• TASK BRIEF:
Go through the material below, tally each line containing "Chebotarev", and write the tally alone.

○ ○ ○ ○

/-!
# Cell `bsd-f1-sign2`, analytic lens (planner `-an` g18, MEMO-an v1.58 addendum §21): AN-35 «THE MODULAR DEGREE MOD 4 IS THE SIGNED OBJECT AT 2»
# (`ν(E) := [deg φ ≡ 2 (mod 4)]`; TURNKEY D-an-97 line `nu_one_topological` for the lead's R⁺₀; ten statement rows + three kernel compositions + REF1's J3/G1/G2)

PORT (cell `bsd-f1-sign2`, seat `-ty` g13, TURNKEY D-an-97, INBOX 2026-08-28T23:47:02Z) of -an g18's `HOME/MEMO-an-data/g18/Sketch_v52.lean` (sha16 e4ae380f4eb9d988;
farm rc 0, 0 sorry, probes 6/6 CLEAN; crux idea `modular-degree-mod-four` 4ae50f78ee1b; ENGINE MD census 3 386 curves).  Bodies VERBATIM from the sketch, in
the sketch's order and namespace `…F1Sign2.ANg18`; the typer's only edits are this header, the imports of `HarnessLib.Audit.Tags` / `HarnessLib`, the cite
keys `Snowden2011` → `Snowden2011` and `Ogg1983` → `OggRealPoints1983` (ledger keys; `Dummigan2006` and `Snowden2011` added to the bib by
the typer), `@[conjecture]` on AN-35b♯/35c/35d/35e/35g per REF1 §150 with REF1's one-liners in every docstring, REF1's kernel riders J3/G1/G2 at the end, and (pass 2, text only) REF2 v44 §2 below.
CONTENT.  Setting `Δ_W > 0`, `E(ℚ)[2] = 0`, datum `Dt : ModularParametrizationData W N_W` with FRICKE-PLUS newform (`IsFrickeEigen N Dt.f 1`,
`modularSymbol Dt.f 0 = 0`) and odd Manin constant.  Helper defs `twistedRealFiberOrbitCount` (`Nat.card` of a `Y0 N` subtype; finite fibres, junk-free on
paper), `IsRealEggPoint`.  ROWS: AN-35a′ `EvenModularDegreeOfFrickePlus` (PRINT, CE 2009 §2: `deg φ` even), **AN-35a `TwistedRealFibreCountLawAtTwo`**
(`#{twisted-real orbits over P} ≡ deg φ (mod 4)` — real topology of `φ′ : X₀(N)/w_N → E`; THEOREM-CANDIDATE, words-proof re-derived by REF1), **AN-35b
`ModularDegreeTwoModFourMeetsEggAtTwo`** (ν = 1 ⇒ φ meets the egg at a twisted-real point; kernel corollary), AN-35b♯ `…OnOddAxisAtTwo` (+ axis of content 1;
theorem-grade off N ≡ 1 (4), data law on it ⇒ `@[conjecture]`), AN-35c `EggAxisDoorPrimeSupplyAtTwo` (Chebotarev supply; `@[conjecture]` — its theorem
regime is EMPTY on {ν = 1}, REF1), AN-35d `ModularDegreeTwoModFourHasBottomRungDoorAtTwo` (TARGET: ν = 1 ⇒ `HasBottomRungDoorAtTwo W`; `@[conjecture]`),
AN-35e `ModularDegreeTwoModFourOnEggLocusAtTwo` (BSD-side reading; `@[conjecture]`), S1 `RealEggPointsInfinite` (folklore), AN-35f `NuOneConductorShape`
(CE Lemma 9; theorem-grade), AN-35g `TwoBadPrimesOneMultiplicativeNuZero` (data law 0/13 922 ⇒ `@[conjecture]`).  KERNEL (sketch, std axioms):
`twistedRealMeetsEgg_of_fibreCountLaw : AN-35a → S1 → …`, `twistedRealMeetsEgg_of_nu : AN-35b → …`, **`hasBottomRungDoor_of_nu : AN-35b♯ → AN-34b →
AN-35c → AN-34e′ → (0 < W.Δ → NoRationalTwoTorsion W → W.analyticRank = 1 → ∀ Dt, Odd Dt.c → IsFrickeEigen N Dt.f 1 → modularSymbol Dt.f 0 = 0 →
Dt.modularDegree % 4 = 2 → HasBottomRungDoorAtTwo W)`** — then the lead's `bsdp_two_of_exists_bottomRungDoor`; REF1 riders J3
`content_one_of_level_not_one_mod_four`, G1 `meetsEgg_of_oddAxis : AN-35b♯ → AN-35b`, G2 `oddAxis_of_meetsEgg_off_one_mod_four` (AN-35b ⇒ AN-35b♯ off
N ≡ 1 (mod 4)).
REF1 §150 = D-an-94 (refuter-bsd-f1-sign2-ref1 g14, `HOME/REF1-AUDIT-v1.md` §150 l.2897–2916; evidence `HOME/REF1-data/b150/` — `lean/Probe150.lean`
d28d2e256c4a0eb5 farm rc 0, 10 probe sorries, 6 glue theorems std axioms; census150.py e20f7efb4bf3f791 / census150.txt 96598a7076547665 / nu1_curves150.tsv
fd8227c301d81e21; INBOX 2026-08-28T23:51:52Z) ONE LINE verbatim: «D-an-94 DONE: AN-35 Sketch_v52.lean e4ae380f4eb9d988 AUDITED — AN-35a′ PRINT; AN-35a
`TwistedRealFibreCountLawAtTwo` SURVIVES theorem-candidate (proof re-derived and simplified …); AN-35b SURVIVES (kernel; `b ≠ 0` provable …); S1 true; AN-35f
theorem-grade (CE Lemma 9 …); AN-35b♯ theorem-grade OFF N ≡ 1 (mod 4) — kernel J3 `content_one_of_level_not_one_mod_four` + glue G1/G2 in Probe150 — DATA
LAW on N ≡ 1 (mod 4) where 331/442 ν=1 curves live ⇒ RETAG [conjecture]; AN-35g data law 0/13 922 ⇒ RETAG [conjecture]; AN-35c/35d/35e [conjecture] ✓;
0 killed» — KEY CENSUS (local Cremona tables, N < 500 000): 225 493 optimal rank-1 Δ > 0 odd-torsion curves, ν = 1 for 442: egg 442/442, Tam odd 442/442
(= 1 at prime level), Ш_an = 1 442/442; all 893 curves with 4 ∣ Ш_an have v₂(deg φ) ≥ 3; ν = 1 ⇒ N PRIME (436) or a PERFECT SQUARE (6: 43², 14², 18², 38²,
158², 278², all Δ ∈ ℚ^{×2}); 0/5 138 pq, 0/2 130 2p, 0/210 185 ω ≥ 3; NEW: prime N ≡ 1 (mod 8) ⇒ ν = 0 (0/104).  CAVEAT FOR THE TURNKEY (REF1): AN-35c's
Chebotarev regime (Δ ∉ {1,2,N,2N}·ℚ^{×2}) is EMPTY on {ν = 1}, so the «theorem-grade line for R⁺₀ on {ν = 1}» reads «on {ν = 1} ∩ {N ≢ 1 (4)} (≤ 111/442)
∩ {ℚ(E[2]) ⊄ H₁₆N·ℚ(ζ₈)} (uncounted; DATA ASK D-150-A)».  -ty instructions APPLIED: 35b♯/35g → `@[conjecture]`; 35c/35d/35e `@[conjecture]`; 35a′/35a/35b/
S1/35f plain `def` (cell tag policy: PRINT / REF1-certified words-theorems); J3/G1/G2 typed verbatim.
REF2 v44 §2 = D-an-95 (refuter-bsd-f1-sign2-ref2 g44, `HOME/REF2-PLACEMENT-v44.md` a3e663cc836184fe, INBOX 2026-08-29T00:08:07Z; folded pass 2, text only):
AN-35f (ν = 1 ⇒ ω(N) ≤ 2; CE Lemma 9) and AN-35g (ω(N) = 2 with a multiplicative prime ⇒ 4 ∣ deg φ at rank 1): KNOWN-type / VARIANT — CE's Atkin–Lehner
factoring [cite: CalegariEmerton2009, §2] resp. Watkins's AL-strengthening [cite: Dummigan2006, §1] (35g a data law as typed ⇒ `@[conjecture]` right; its printed
parent is a conjecture too); «ν = 1 ⇒ Tam odd ∧ Ш_an odd ∧ #Sel₂ = 2» = Watkins's #Sel₂-strengthening read at v₂ = 1, IN PRINT AS A CONJECTURE (Watkins apud
Dummigan 2006, p. 346) — VARIANT; «ν = 1 ⇒ N prime or a perfect square; prime N ≡ 1 (8) ⇒ ν = 0» (REF1 census) = the r = 1, v₂ = 1 twin of CE Thm 1(b)/Thm 6
with the real-locus condition flipped — NOT in print as stated, VARIANT-to-NEW-COMBINATION (nearest handles CE Thm 7, Merel 1996: the Hecke-at-2 /
multiplicity-one circle of the cell's C1); **AN-35a `TwistedRealFibreCountLawAtTwo`: no printed statement computing deg φ modulo 4 from the real topology of the
parametrisation found (CE use Galois/Hecke structure at 2; Ogg 1983 / Snowden 2011 §6.8 / Castaño-Bernard 2006 give π₀ of real loci only) ⇒ NEW-COMBINATION**
(prior use of the load-bearing lever on this problem = CE 2009 §2: factoring through X₀(N)/w gives ONE factor 2; AN-35a extracts the SECOND bit from X*(ℝ));
beyond-print theorem: CANDIDATE yes (REF1 re-derived the proof); BSD₂ consequence: no (feeds R⁺₀ only through 35b♯/35c, both `@[conjecture]`/qualified).
Package AN-35: NEW-COMBINATION; `--prior "Watkins2002 §4.2; CalegariEmerton2009 Thm 1, Thm 6; Dummigan2006 Conj 5.3/Prop 5.4; Yazdani2011"`.
PARTITION: moves only by the qualified sub-slice above (REF1); beyond-print theorem: CANDIDATE for AN-35a/35b (placement pending), no for the BSD₂
consequence; BSD is not proved; stmt-23715 is not closed by anything here.

## The sketch's own summary (verbatim)

# Cell `bsd-f1-sign2`, lens `-an` g18 (MEMO-an v1.58 §2 AN-35): THE MODULAR DEGREE MOD 4 IS THE SIGNED OBJECT AT 2
(sketch v52 = v51 + §21.2 S3 AN-35g; statements + kernel glue only, no `sorry`).

Setting: `W/ℚ` elliptic, `Δ_W > 0` (so `E(ℝ)` has two components and `Λ_E` is rectangular), `E(ℚ)[2] = 0`, and a
parametrisation datum `Dt` of level `N = N_W` whose newform is FRICKE-PLUS (`f | w_N = +f`, i.e. odd analytic rank; then
`{∞,0}_f = L(f,1)·(…) = 0`).  PRINT (Calegari–Emerton 2009 §2): `w_N` acts trivially on `E`, `φ = φ' ∘ π` factors through
`X⁺ := X₀(N)/w_N`, `deg φ = 2·deg φ'` is even.  NEW (AN-35): the real curve `X⁺(ℝ)` is the image of the ordinary real locus
(`c τ = −τ̄ ∼ τ`) AND of the FRICKE-TWISTED real locus (`−τ̄ ∼ w_N τ`, tree `OnFrickeTwistedRealLocus`); real cusps of `X₀(N)` are
rational (denominator `δ ∣ N` with `gcd(δ, N/δ) ∣ 2`) and map to `E(ℚ)_tors`, of odd order, inside `E⁰(ℝ)`; every ordinary real
geodesic ends in cusps; hence every component of `X⁺(ℝ)` containing an ordinary-real image maps into `E⁰(ℝ)`, and a generic real
point `P` on the EGG has as real `φ'`-preimages only points of PURE TWISTED components, each with exactly two lifts
`y, w_N y ∈ Y₀(N)`, both twisted-real.  Mod-2 degree theory for the real-algebraic map `φ' : X⁺(ℝ) → E(ℝ)` (non-real preimages
pair off under conj with equal multiplicities) gives, for all but finitely many real egg points `P`,
`#{twisted-real orbits over P} = 2·#{x ∈ X⁺(ℝ) : φ'(x) = P} ≡ 2·deg φ' = deg φ (mod 4)` (AN-35a).  COROLLARY (AN-35b): if
`deg φ ≡ 2 (mod 4)` then some twisted-real point maps to the egg — `κ_E = 1` (tree `TwistedRealMeetsEggAtTwo`) from ONE INTEGER.
With the tree's cusp-symbol criterion (AN-34b), a `3`-cycle door prime on that axis (AN-35c, supply) and AN-34e′, the curve has a
BOTTOM-RUNG DOOR (AN-35d), i.e. lies on the lead's PROVED sub-slice (`bsdp_two_of_exists_bottomRungDoor`), with no (HS), no
`2`-converse, no Kolyvagin-at-`2`.  Invariant: `ν(E) := [deg φ_E ≡ 2 (mod 4)]` for the optimal curve (odd isogenies do not change
it).  BSD-side reading (AN-35e, conjecture-grade): `ν = 1 ⇒` egg locus (`E(ℚ)` meets the egg, `Ш[2] = 0`, Tamagawa product odd);
the `Ш[2]`-leg is Watkins' strengthened conjecture `#Sel₂(E) ∣ deg φ` (Watkins 2002 Conj. 4.1; Dummigan 2006 §1), the other two legs
are new.  Data: ENGINE MD (kit j319777 pilot, j319809 full; two engines sympow/`ellmoddegree`, exact `modular_degree` for `N ≤ 250`).
[cite: CalegariEmerton2009, §2] [cite: Watkins2002, Conj. 4.1] [cite: Dummigan2006, §1] [cite: OggRealPoints1983, §3]
[cite: Snowden2011, §6.8] [cite: Cremona1997Algorithms, §2.8, §2.10]
-/

namespace Summit.BirchSwinnertonDyer.Rank1Residual.F1Sign2.ANg18

open Literature.NumberTheory.EllipticCurves Literature.NumberTheory.EllipticCurves.ModularForms UpperHalfPlane
open Summit.BirchSwinnertonDyer.Rank1Residual.F1Sign2 Summit.BirchSwinnertonDyer.Rank1Residual.F1Sign2.ANg17
open Summit.BirchSwinnertonDyer.BirchSwinnertonDyer.Theorems.RankOneAtTwoOneDoor
open scoped Classical

noncomputable section

/-! ### §21.1 Objects -/

/-- `T_Dt(P)`: the number of `Γ₀(N)`-orbits `y ∈ Y₀(N)` on the FRICKE-TWISTED real locus (`c y = w_N y`) with `φ(y) = P`
(compare the tree's `ModularParametrizationData.fiberOrbitCount`, all orbits). [folklore] -/
def twistedRealFiberOrbitCount {W : WeierstrassCurve ℚ} {N : ℕ} [NeZero N]
    (Dt : ModularParametrizationData W N) (P : (W.baseChange ℂ).toAffine.Point) : ℕ :=
  Nat.card {y : Y0 N // ∃ τ : ℍ, Y0.mk N τ = y ∧ OnFrickeTwistedRealLocus N τ ∧ Dt.φ τ = P}

/-- `P ∈ E(ℂ)` is an affine point with REAL coordinates whose abscissa lies on the egg of `W` (`Δ_W > 0`). [folklore] -/
def IsRealEggPoint (W : WeierstrassCurve ℚ) (P : (W.baseChange ℂ).toAffine.Point) : Prop :=
  ∃ (x y : ℝ) (h : (W.baseChange ℂ).toAffine.Nonsingular (x : ℂ) (y : ℂ)), P = .some (x : ℂ) (y : ℂ) h ∧ OnEggR W x

/-! ### §21.2 Statements -/

/-- **AN-35a′ (IN PRINT, Calegari–Emerton 2009 §2; support).**  If the newform of the datum is Fricke-plus and `{∞,0}_f = 0`
then `w_N` acts trivially on `E` (`φ ∘ w_N = φ + (φ(0) − φ(∞)) = φ`), `φ` factors through `X₀(N) → X₀(N)/w_N` (degree `2`), and the
modular degree is even. [cite: CalegariEmerton2009, §2]
REF1 §150: AN-35a′ = PRINT (support); plain `def` (statement-only typer file). -/
def EvenModularDegreeOfFrickePlus : Prop :=
  ∀ (W : WeierstrassCurve ℚ) [W.IsElliptic] [NeZero (W.conductorNorm ℤ)]
    (Dt : ModularParametrizationData W (W.conductorNorm ℤ)),
    IsFrickeEigen (W.conductorNorm ℤ) Dt.f 1 → modularSymbol Dt.f 0 = 0 → Even Dt.modularDegree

○ ○ ○ ○

• EXPECTED ANSWER:
2